I've never had a problem with ideas for writing my blog posts. In fact, I have a huge Notion page filled with ideas for blog posts. But lately I've been struggling to write about anything. Yes, there's a backlog of ideas that I haven't written yet but they no longer reflect the things I want to write about.
For example, there are several topics on AWS architecture, DevOps, and Terraform in my backlog. I wrote those ideas down back when I wanted to get into SRE. But I no longer want to. Don't get me wrong, that stuff still fascinates me and I'd love to learn them.

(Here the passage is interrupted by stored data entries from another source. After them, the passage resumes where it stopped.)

import Summits.HubbardSuperconductivity.HubbardSuperconductivity.Theorems.AnisotropyChordTransferFibre3RowCBand
import Summits.HubbardSuperconductivity.HubbardSuperconductivity.Theorems.AnisotropyChordTransferFibre3RowCL2N00838

/-!
# Route `AnisotropyChord` / H0 rotor rung, LEVEL 2 row C (KT-2b), BANDED η-FACTORISED SHARP program: the cell `ν ∈ [838, 964]/10⁶`, `a ∈ [3/5, 17/20]`

One `(ν, a)`-cell of the `∀L ≥ 128` kernel certificate of the off-pole tail bound (KT-2b″) with the PartN41-E §1 window-shell
cancellation, the η²-factorised evaluation AND the manifold t-band in the `t·R̄` slots (`…RowCBand`: `rowCEFT`):
★ `cellT00838A0600_rowC` : `RowC.rowCCellCheckFT colN00838 3/5 17/20 437/100 51/50 (50, 24) = true` (one kernel `decide`), composed with
`RowC.offPoleTail_of_rowCCheckFT`, the column's X-sum bracket `xsN00838` and p2's `colN00838_check`:
★★ `offPoleTailT_cellN00838A0600`: for EVERY `L ≥ 128` and every ground two-magnon profile (`0 ≤ Δ < 1`) with `ν`, `a` in the cell,
`‖R′‖² − P − lowN ≤ (51/50)·η_eff·(2ε₁ − T⁺)·U`.  (Supersedes the crude/sharp constants of `…RowCL2N/L2S00838…` on this cell.)
Prover seat `hubbard-h0-rotor-p1` g28–g29 (route lead); helper for piece A = stmt-HubbardSuperconductivity-23918 of rung 19089
(`--supports`, helper class).  Nothing here proves superconductivity in the Hubbard model; one kernel-certified piece of ONE
conditional reduction (the GM₃ ∀L certificate, Level-2 row C = KT-2b); the rotor TARGET as originally worded stays FALSE (g15 verdict).
Mathlib + the tree only; no sorry.  Generated by p1 g28–g29 rowc/mkfiles.py (HOME/hubbard-h0-rotor-p1/rowc/).
-/

set_option linter.dupNamespace false
set_option autoImplicit false

open Literature.Analysis.ValidatedNumerics

namespace Summit.HubbardSuperconductivity.HubbardSuperconductivity.Theorems.AnisotropyChord.Transfer.Fibre3.L2.KT2b

open L2.N1

/-- ★ the banded η-factorised sharp row-C `RExpr` cell check passes with `b = 51/50` on `a ∈ [3/5, 17/20]` over the column `colN00838`. -/
theorem cellT00838A0600_rowC :
    RowC.rowCCellCheckFT colN00838 ((3 : ℚ) / 5) ((17 : ℚ) / 20) ((437 : ℚ) / 100) ((51 : ℚ) / 50) (50, 24) = true := by
  decide +kernel

/-- ★★ on this cell, for EVERY `L ≥ 128` and every ground profile: `‖R′‖² − P − lowN ≤ (51/50)·η_eff·(2ε₁ − T⁺)·U`. -/
theorem offPoleTailT_cellN00838A0600 (L : ℕ) [NeZero L] (hL : 128 ≤ L) {Δ lam2 : ℝ} {f : Tor L → ℝ} (hΔ0 : 0 ≤ Δ) (hΔ1 : Δ < 1)
    (hf : IsGroundTwoMagnon L Δ lam2 f)
    (hν1 : (838 : ℝ) / 1000000 ≤ lam2 / (2 * Real.pi / L) ^ 2) (hν2 : lam2 / (2 * Real.pi / L) ^ 2 ≤ (964 : ℝ) / 1000000)
    (ha1 : ((3 : ℝ) / 5) ≤ Δ * f (K1 L)) (ha2 : Δ * f (K1 L) ≤ ((17 : ℝ) / 20)) :
    (ip L (resid L Δ f) (resid L Δ f)).re - polePart L Δ f - lowNormPart L Δ f
      ≤ ((51 : ℝ) / 50) * etaEff L lam2 * (2 * eps1 L - Tplus L Δ f) * Uunit L Δ f := by
  have h := RowC.offPoleTail_of_rowCCheckFT L colN00838 ((3 : ℚ) / 5) ((17 : ℚ) / 20) ((437 : ℚ) / 100) ((51 : ℚ) / 50) (50, 24) 1000000
    cellT00838A0600_rowC colN00838_check xsN00838 hL hΔ0 hΔ1 hf
    (by simpa [colN00838] using hν1) (by simpa [colN00838] using hν2) (by push_cast; simpa using ha1) (by push_cast; simpa using ha2)
  simpa using h

end Summit.HubbardSuperconductivity.HubbardSuperconductivity.Theorems.AnisotropyChord.Transfer.Fibre3.L2.KT2b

Most of the recent articles I've written were all inspired by the projects I was working on and things I'm learning. I haven't shipped anything recently, though. There are 3 projects that are in varying states of progress. It's not like I've lost interest in them. It's just that I've run out of energy to work on anything.

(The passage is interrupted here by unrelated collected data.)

/-- On a probability space, an `L²` function is integrable and subtracting its mean does not
increase the second moment: `∫ (F - ⟨F⟩)² = ∫ F² - ⟨F⟩² ≤ ∫ F²`. [folklore] -/
theorem integral_sq_sub_average_le {α : Type*} [MeasurableSpace α] {μ : Measure α}
    [IsProbabilityMeasure μ] {F : α → ℝ} (hF : AEStronglyMeasurable F μ)
    (hF2 : Integrable (fun z => F z ^ 2) μ) :
    Integrable F μ ∧ Integrable (fun z => (F z - ∫ w, F w ∂μ) ^ 2) μ ∧
      ∫ z, (F z - ∫ w, F w ∂μ) ∂μ = 0 ∧
      ∫ z, (F z - ∫ w, F w ∂μ) ^ 2 ∂μ ≤ ∫ z, F z ^ 2 ∂μ := by
  have hL2 : MemLp F 2 μ := (memLp_two_iff_integrable_sq hF).2 hF2
  have hF1 : Integrable F μ := hL2.integrable one_le_two
  set c := ∫ w, F w ∂μ with hc
  have hL2' : MemLp (fun z => F z - c) 2 μ := hL2.sub (memLp_const c)
  have hint : Integrable (fun z => (F z - c) ^ 2) μ :=
    (memLp_two_iff_integrable_sq (hF.sub aestronglyMeasurable_const)).1 hL2'
  refine ⟨hF1, hint, ?_, ?_⟩
  · rw [integral_sub hF1 (integrable_const c), integral_const, probReal_univ, one_smul, hc,
      sub_self]
  · have hexp : ∀ z, (F z - c) ^ 2 = F z ^ 2 - 2 * c * F z + c ^ 2 := fun z => by ring
    simp_rw [hexp]
    have hi : Integrable (fun z => F z ^ 2 - 2 * c * F z) μ := hF2.sub (hF1.const_mul (2 * c))
    rw [integral_add hi (integrable_const _), integral_sub hF2 (hF1.const_mul _),
      integral_const_mul, integral_const, probReal_univ, one_smul, ← hc]
    nlinarith [sq_nonneg c]

/-! ### `⟨J_{a,a+1}⟩_T = 0` -/

/-- The bond current made explicit: `J_{a,a+1} = ω_{a+1} sin(q_a - q_{a+1})`, or `0` at the last
site. [cite: DeRoeckHuveneers2015, §2.4] -/
theorem bondCurrent_eq_dite (K : ℕ) (c : Fin K) (w : PhaseSpace K) :
    bondCurrent K c w =
      if h : c.val + 1 < K then w.2 ⟨c.val + 1, h⟩ * Real.sin (w.1 c - w.1 ⟨c.val + 1, h⟩) else 0 := by
  unfold bondCurrent
  by_cases h : c.val + 1 < K
  · rw [dif_pos h, Finset.sum_eq_single_of_mem (⟨c.val + 1, h⟩ : Fin K) (Finset.mem_univ _)
      (fun y _ hy => if_neg fun e => hy (Fin.ext e))]
    simp
  · rw [dif_neg h]
    exact Finset.sum_eq_zero fun y _ => if_neg (by have := y.isLt; omega)

/-- **`⟨J_{a,a+1}⟩_T = 0`**: the current is odd in `ω_{a+1}`, the Gibbs state is a product with
centred Gaussian momenta. [cite: DeRoeckHuveneers2015, §2.2] -/
theorem integral_bondCurrent {T ε γ : ℝ} (hT : 0 < T) (hε : 0 ≤ ε) (hγ : 0 ≤ γ) (a : Fin N) :
    ∫ z, bondCurrent N a z ∂(gibbsMeasure N T ε γ) = 0 := by
  haveI := isProbabilityMeasure_configGibbs (N := N) (div_nonneg hε hT.le) hγ
  by_cases h : a.val + 1 < N
  · set a' : Fin N := ⟨a.val + 1, h⟩
    have hJ : (fun z : PhaseSpace N => bondCurrent N a z) =
        fun z => Real.sin (z.1 a - z.1 a') * z.2 a' := by
      funext z; rw [bondCurrent_eq_dite, dif_pos h]; ring
    rw [hJ, gibbsMeasure_eq_prod hT hε hγ,
      integral_prod_mul (μ := configGibbs N (ε / T) γ)
        (ν := Measure.pi fun _ : Fin N => gaussianReal 0 T.toNNReal)
        (fun q : Fin N → ℝ => Real.sin (q a - q a')) (fun w : Fin N → ℝ => w a')]
    rw [integral_eval (μ := fun _ : Fin N => gaussianReal 0 T.toNNReal) (i := a'),
      integral_id_gaussianReal, mul_zero]
  · have hJ : (fun z : PhaseSpace N => bondCurrent N a z) = fun _ => 0 := by
      funext z; rw [bondCurrent_eq_dite, dif_neg h]
    rw [hJ, integral_zero]

/-! ### Periodicity of `L_H F` -/

/-- The rotor Hamiltonian is a function on `Ω_N` (`2π`-periodic in every angle). [cite: DeRoeckHuveneers2015, §2.1] -/
theorem isAnglePeriodic_hamiltonian (ε γ : ℝ) : IsAnglePeriodic N (hamiltonian N ε γ) := by
  intro z x
  unfold hamiltonian siteEnergy sitePotential
  refine Finset.sum_congr rfl fun y _ => ?_
  have hcos : ∀ (u v : Fin N), Real.cos (update z.1 x (z.1 x + 2 * Real.pi) u -
      update z.1 x (z.1 x + 2 * Real.pi) v) = Real.cos (z.1 u - z.1 v) := by
    intro u v
    by_cases hu : u = x <;> by_cases hv : v = x
    · subst hu; subst hv; simp
    · subst hu
      rw [update_self, update_of_ne hv, show z.1 u + 2 * Real.pi - z.1 v = (z.1 u - z.1 v) + 2 * Real.pi by ring,
        Real.cos_add_two_pi]
    · subst hv
      rw [update_self, update_of_ne hu,
        show z.1 u - (z.1 v + 2 * Real.pi) = (z.1 u - z.1 v) - 2 * Real.pi by ring, Real.cos_sub_two_pi]
    · rw [update_of_ne hu, update_of_ne hv]
  have hcos1 : Real.cos (update z.1 x (z.1 x + 2 * Real.pi) y) = Real.cos (z.1 y) := by
    by_cases hy : y = x
    · subst hy; rw [update_self, Real.cos_add_two_pi]
    · rw [update_of_ne hy]
  simp only [hcos, hcos1]

/-- `∂_{q_x}` of an angle-periodic function is angle-periodic. [folklore] -/
theorem isAnglePeriodic_partialQ {F : PhaseSpace N → ℝ} (hF : IsAnglePeriodic N F) (x : Fin N) :
    IsAnglePeriodic N (partialQ x F) := by
  intro z y
  unfold partialQ
  by_cases hxy : x = y
  · subst hxy
    simp only [update_self, update_idem]
    -- `t ↦ F(q[x ↦ t], ω)` is `2π`-periodic
    set g : ℝ → ℝ := fun t => F (update z.1 x t, z.2) with hg
    have hper : ∀ t, g (t + 2 * Real.pi) = g t := fun t => by
      have := hF (update z.1 x t, z.2) x
      simp only [update_self, update_idem] at this
      exact this
    have h2 : deriv g (z.1 x) = deriv (fun t => g (t + 2 * Real.pi)) (z.1 x) := by
      congr 1; funext t; exact (hper t).symm
    rw [h2, deriv_comp_add_const]
  · have hne : y ≠ x := fun h => hxy h.symm
    simp only [update_of_ne hxy]
    congr 1
    funext t
    rw [update_comm hne]
    have := hF (update z.1 x t, z.2) y
    simp only [update_of_ne hne] at this
    exact this

/-- `∂_{ω_x}` of an angle-periodic function is angle-periodic. [folklore] -/
theorem isAnglePeriodic_partialP {F : PhaseSpace N → ℝ} (hF : IsAnglePeriodic N F) (x : Fin N) :
    IsAnglePeriodic N (partialP x F) := by
  intro z y
  unfold partialP
  congr 1
  funext t
  exact hF (z.1, update z.2 x t) y

/-- `L_H F` is angle-periodic for angle-periodic `F`. [folklore] -/
theorem isAnglePeriodic_liouville {F : PhaseSpace N → ℝ} (hF : IsAnglePeriodic N F) (ε γ : ℝ) :
    IsAnglePeriodic N (liouville N ε γ F) := by
  intro z y
  unfold liouville
  refine Finset.sum_congr rfl fun x _ => ?_
  rw [isAnglePeriodic_partialP (isAnglePeriodic_hamiltonian ε γ) x z y,
    isAnglePeriodic_partialQ (isAnglePeriodic_hamiltonian ε γ) x z y,
    isAnglePeriodic_partialQ hF x z y, isAnglePeriodic_partialP hF x z y]

/-! ### Stationarity: `⟨L_H F⟩_T = 0` -/

variable {ε γ : ℝ} {Φ : ℝ → PhaseSpace N → PhaseSpace N}

/-- Stationarity of the Gibbs state for real observables: for a flow map `X^s`, a continuous
angle-periodic integrable `f`, `f ∘ X^s` is integrable and `⟨f ∘ X^s⟩_T = ⟨f⟩_T`.
[cite: DeRoeckHuveneers2015, §5.2 ("by invariance of the Gibbs state")] -/
theorem IsFlow.integrable_comp_and_integral_eq (hΦ : IsFlow N ε γ Φ) (T : ℝ) {f : PhaseSpace N → ℝ}
    (hfc : Continuous f) (hfp : IsAnglePeriodic N f) (hfi : Integrable f (gibbsMeasure N T ε γ))
    (s : ℝ) :
    Integrable (fun z => f (Φ s z)) (gibbsMeasure N T ε γ) ∧
      ∫ z, f (Φ s z) ∂(gibbsMeasure N T ε γ) = ∫ z, f z ∂(gibbsMeasure N T ε γ) := by
  have hstat := hΦ.stationary T
  have hcs : Continuous fun z => f (Φ s z) := hfc.comp (hΦ.continuous_at s)
  have hpos : ∫⁻ z, ENNReal.ofReal (f (Φ s z)) ∂(gibbsMeasure N T ε γ) =
      ∫⁻ z, ENNReal.ofReal (f z) ∂(gibbsMeasure N T ε γ) :=
    hstat (fun z => ENNReal.ofReal (f z)) hfc.measurable.ennreal_ofReal
      (fun z x => by simp only [hfp z x]) s
  have hneg : ∫⁻ z, ENNReal.ofReal (-f (Φ s z)) ∂(gibbsMeasure N T ε γ) =
      ∫⁻ z, ENNReal.ofReal (-f z) ∂(gibbsMeasure N T ε γ) :=
    hstat (fun z => ENNReal.ofReal (-f z)) hfc.neg.measurable.ennreal_ofReal
      (fun z x => by simp only [hfp z x]) s
  have hnorm : ∫⁻ z, ‖f (Φ s z)‖ₑ ∂(gibbsMeasure N T ε γ) = ∫⁻ z, ‖f z‖ₑ ∂(gibbsMeasure N T ε γ) :=
    hstat (fun z => ‖f z‖ₑ) hfc.measurable.enorm (fun z x => by simp only [hfp z x]) s
  have hint : Integrable (fun z => f (Φ s z)) (gibbsMeasure N T ε γ) := by
    refine ⟨hcs.aestronglyMeasurable, ?_⟩
    unfold HasFiniteIntegral
    rw [hnorm]
    exact hfi.2
  refine ⟨hint, ?_⟩
  rw [integral_eq_lintegral_pos_part_sub_lintegral_neg_part hint,
    integral_eq_lintegral_pos_part_sub_lintegral_neg_part hfi, hpos, hneg]

/-- **`⟨L_H F⟩_T = 0`** for `F ∈ C¹(Ω_N)` angle-periodic with `F, L_H F ∈ L¹(⟨·⟩_T)`: with THE flow
`X^t` of the chain, `0 = ⟨F ∘ X¹⟩_T - ⟨F⟩_T = ⟨∫₀¹ (L_H F)(X^s) ds⟩_T = ∫₀¹ ⟨(L_H F) ∘ X^s⟩_T ds = ⟨L_H F⟩_T`
(stationarity, FTC along the flow, Fubini, stationarity). [cite: DeRoeckHuveneers2015, §5.2 ("`⟨L_H H_{>a}⟩_T = 0`, by invariance of the Gibbs state")] -/
theorem integral_liouville_eq_zero (T ε γ : ℝ) {F : PhaseSpace N → ℝ} (hF : ContDiff ℝ 1 F)
    (hFp : IsAnglePeriodic N F) (hFi : Integrable F (gibbsMeasure N T ε γ))
    (hLi : Integrable (liouville N ε γ F) (gibbsMeasure N T ε γ)) :
    ∫ z, liouville N ε γ F z ∂(gibbsMeasure N T ε γ) = 0 := by
  set μ := gibbsMeasure N T ε γ with hμ
  have hΦ := isFlow_rotorFlow N ε γ
  set Φ := rotorFlow N ε γ with hΦdef
  set L := liouville N ε γ F with hL
  have hLc : Continuous L := continuous_liouville ε γ hF one_ne_zero
  have hLp : IsAnglePeriodic N L := isAnglePeriodic_liouville hFp ε γ
  -- stationarity for `F` at time `1` and for `L` at every time
  obtain ⟨hF1i, hF1⟩ := hΦ.integrable_comp_and_integral_eq T hF.continuous hFp hFi 1
  have hLs : ∀ s, Integrable (fun z => L (Φ s z)) μ ∧ ∫ z, L (Φ s z) ∂μ = ∫ z, L z ∂μ := fun s =>
    hΦ.integrable_comp_and_integral_eq T hLc hLp hLi s
  -- the time measure on `(0, 1]`
  set ν : Measure ℝ := volume.restrict (Ioc (0 : ℝ) 1) with hν
  have hν1 : ν univ = 1 := by
    rw [hν, Measure.restrict_apply MeasurableSet.univ, univ_inter, Real.volume_Ioc]; simp
  haveI : IsFiniteMeasure ν := ⟨by rw [hν1]; exact ENNReal.one_lt_top⟩
  -- joint integrability of `(z, s) ↦ L (X^s z)` on `μ ⊗ ν`
  have hjc : Continuous fun p : PhaseSpace N × ℝ => L (Φ p.2 p.1) :=
    hLc.comp (hΦ.continuous.comp (continuous_snd.prodMk continuous_fst))
  have hG : Integrable (fun p : PhaseSpace N × ℝ => L (Φ p.2 p.1)) (μ.prod ν) := by
    refine ⟨hjc.aestronglyMeasurable, ?_⟩
    unfold HasFiniteIntegral
    rw [lintegral_prod_symm _ hjc.measurable.enorm.aemeasurable]
    have hinner : ∀ s, ∫⁻ z, ‖L (Φ s z)‖ₑ ∂μ = ∫⁻ z, ‖L z‖ₑ ∂μ := fun s =>
      hΦ.stationary T (fun z => ‖L z‖ₑ) hLc.measurable.enorm (fun z x => by simp only [hLp z x]) s
    simp only [hinner]
    rw [lintegral_const, hν1, mul_one]
    exact hLi.2
  -- `∫ z (∫ s, L (X^s z) dν) dμ` computed in two ways
  have h1 : ∫ z, (∫ s, L (Φ s z) ∂ν) ∂μ = ∫ z, (F (Φ 1 z) - F z) ∂μ := by
    refine integral_congr_ae (Eventually.of_forall fun z => ?_)
    simp only
    rw [hν, ← intervalIntegral.integral_of_le zero_le_one, hL, hΦ.integral_liouville hF one_ne_zero z 0 1,
      hΦ.map_zero]
  have h2 : ∫ z, (∫ s, L (Φ s z) ∂ν) ∂μ = ∫ s, (∫ z, L (Φ s z) ∂μ) ∂ν :=
    integral_integral_swap (f := fun (z : PhaseSpace N) (s : ℝ) => L (Φ s z)) hG
  have h3 : ∫ s, (∫ z, L (Φ s z) ∂μ) ∂ν = ∫ z, L z ∂μ := by
    simp only [fun s => (hLs s).2]
    rw [integral_const, measureReal_def, hν1, ENNReal.toReal_one, one_smul]
  have h4 : ∫ z, (F (Φ 1 z) - F z) ∂μ = 0 := by
    rw [integral_sub hF1i hFi, hF1, sub_self]
  rw [← h3, ← h2, h1, h4]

Here's my Github commit graph that illustrates the lack of shipping code in the past few weeks: Fortunately, I have been slowly getting back on track. I'm learning Go, which has been very exciting. I've almost got the basics down so it's time to dive into a project that uses Go.

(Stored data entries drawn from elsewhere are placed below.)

import Literature.MathematicalPhysics.QuantumLattice.HeisenbergWindowCertificate
import Literature.MathematicalPhysics.QuantumLattice.HubbardWindowCertificateD4
import Literature.MathematicalPhysics.QuantumLattice.XYOrderGDProofs
import HarnessLib

/-!
# Window ("reduce"-mode, thermodynamic-limit) bootstrap certificates for the Heisenberg model on
# `ℤ^d` and on the SQUARE LATTICE with point-group (`D₄`) reductions

Family `hubbard` (topic `MathematicalPhysics/QuantumLattice`; calibration model of the bundle
papers/HubbardSuperconductivity/manybody-bootstrap/). Companion of `HeisenbergWindowCertificate`
(the chain, `d = 1`): X. Han's translation-invariant bootstrap (arXiv:2006.06002 §2–3: positivity,
`F[[H,O]] = 0`, `F[U⁻¹OU] = F[O]` for the lattice translations and — on the square lattice — the
point group `{Π, R}`, charge conservation) and the bundle's reduce-mode certificates
(`certsdp/1`, `family = heisenberg`, `geometry = box`, `dims = [a, b]`, objective
`h₀ = J Σᵢ 𝐒_0 · 𝐒_{eᵢ}`, `hypotheses.reduce.point_group` = the `D₄` maps of the box) produce ONE
identity in the spin algebra `𝔄_{Λ'} = Op ↥Λ' (n+1)` of a window `Λ' ⊆ ℤ^d`,

  `J Σᵢ 𝐒_0·𝐒_{eᵢ} − c·1 = Σ Λₐᵦ Oₐᴴ O_b + (Σₖ [H_{Λ'}, Γ(incl) Bₖ] + Σₗ Dₗ + Σⱼ bⱼ • Wⱼ)
       + (Σₘ dₘ • (Vₘᴴ − Vₘ) + Σₖ aₖ • Mₖ)`,

with symmetry differences `Dₗ = Γ(incl)(Γ(φₗ) Yₗ) − Γ(incl) Yₗ` along site maps `φₗ` of an inner
region `Λ` into `Λ'` that are restrictions of lattice symmetries: affine maps `x ↦ εx + v`
(`ε = ±1`, every `d`; `siteAffEmb`) or, for `d = 2`, affine `D₄` maps `x ↦ γ·x + w` (`siteD4Emb`,
`d4Vec`, `d4ShiftSet` of HubbardWindowCertificateD4). Pulling the window back into the torus
`(ℤ/Lℤ)^d` (`spinEmbed (spinToTorusEmb L _)`, injective on `Λ'`) turns every bracket into a null
term of the tracial ground state — the symmetry differences become `P (Γ Y) Pᴴ − Γ Y` for the
permutation unitaries `P` of torus automorphisms (`spinEmbed_toTorus_aff_sub`,
`spinEmbed_toTorus_d4_sub`) — and the per-site decomposition
`Σ_v P_v Γ(J Σᵢ 𝐒_0·𝐒_{eᵢ}) P_vᴴ = H_L` (`sum_permOp_conj_spinDotStar`, every `d`, `L ≥ 3`) with
`Matrix.mul_card_le_minEnergyOn_of_local_certificate` (SymmetricLocalCertificate, `K = ⊤`) gives

  `(c − Σₖ ‖aₖ‖) · L^d ≤ groundEnergy (heisenbergHamiltonian n (torusGraph d L) J)`

for EVERY `L ≥ 3` with `x ↦ x mod L` injective on `Λ'`:
* `heisenbergTorus_groundEnergy_ge_of_window_certificate_perm` — the workhorse, with the symmetry
  family given by torus automorphisms and their window-level differences;
* `heisenbergLattice_groundEnergy_ge_of_window_certificate` (every `d`, affine family) and
  `heisenbergSquare_groundEnergy_ge_of_window_certificate_d4` (`d = 2`, affine `D₄` family =
  Han's `T_(1,0), T_(0,1), Π, R`), with per-site forms `…_div_…` — the latter is the shape of the
  bundle's square-torus-wise thermodynamic-limit rows
  (`∀ L ≥ L₀, q ≤ groundEnergy (heisenbergHamiltonian 1 (torusGraph 2 L) 1) / L²`).
Everything is PROVED; the definitions are the bookkeeping site maps `siteD4Emb`, `torusD4Aff`.

## References
* X. Han, *Quantum many-body bootstrap*, arXiv:2006.06002 (2020), §2 eq. (2) (constraints), §3
  (square lattice: `T_(1,0), T_(0,1), Π, R`). [cite: Han2020Bootstrap, §2–3]
* H. Tasaki, *Physics and Mathematics of Quantum Many-Body Systems* (Springer 2020), §2.4
  eq. (2.4.1) (Heisenberg Hamiltonian on a lattice with bond set), §2.5 (`SU(2)`/`U(1)` charges).
  [cite: Tasaki2020, §2.4–2.5]
* D. J. Scalapino, Phys. Rep. 250 (1995) 329, §2 (square-lattice point group `C₄ᵥ ≅ D₄`).
  [cite: Scalapino1995, §2]
* O. Bratteli, D. W. Robinson, *Operator Algebras and Quantum Statistical Mechanics II*, 2nd ed.,
  §6.2.1 (local structure and lattice symmetries of quantum spin systems). [cite: BratteliRobinsonII1997, §6.2.1]
-/

noncomputable section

It's still hard to open up my IDE and work on my projects. And this brings me to my original problem — I don't have anything to write about, because I'm not actively solving problems. At least problems that are worth writing about. There's so much more I want to write but in order to write something, I've to do the work that inspires the writing.
I'm not sure what will get me out of this funk. I am sure that the only way is to start working on something small.
I really don't want to start another project. It'll be too much. The most interesting seems to be Aurelius, my writing app. Whenever I write, I write on Aurelius. Using it has shown me how much more work it needs, to be the writing app of my dreams.
It's a common misconception that action follows motivation but it's actually the opposite. Motivation follows action. While I know this conceptually, it's been hard to put it into practice.
Baby steps, I guess.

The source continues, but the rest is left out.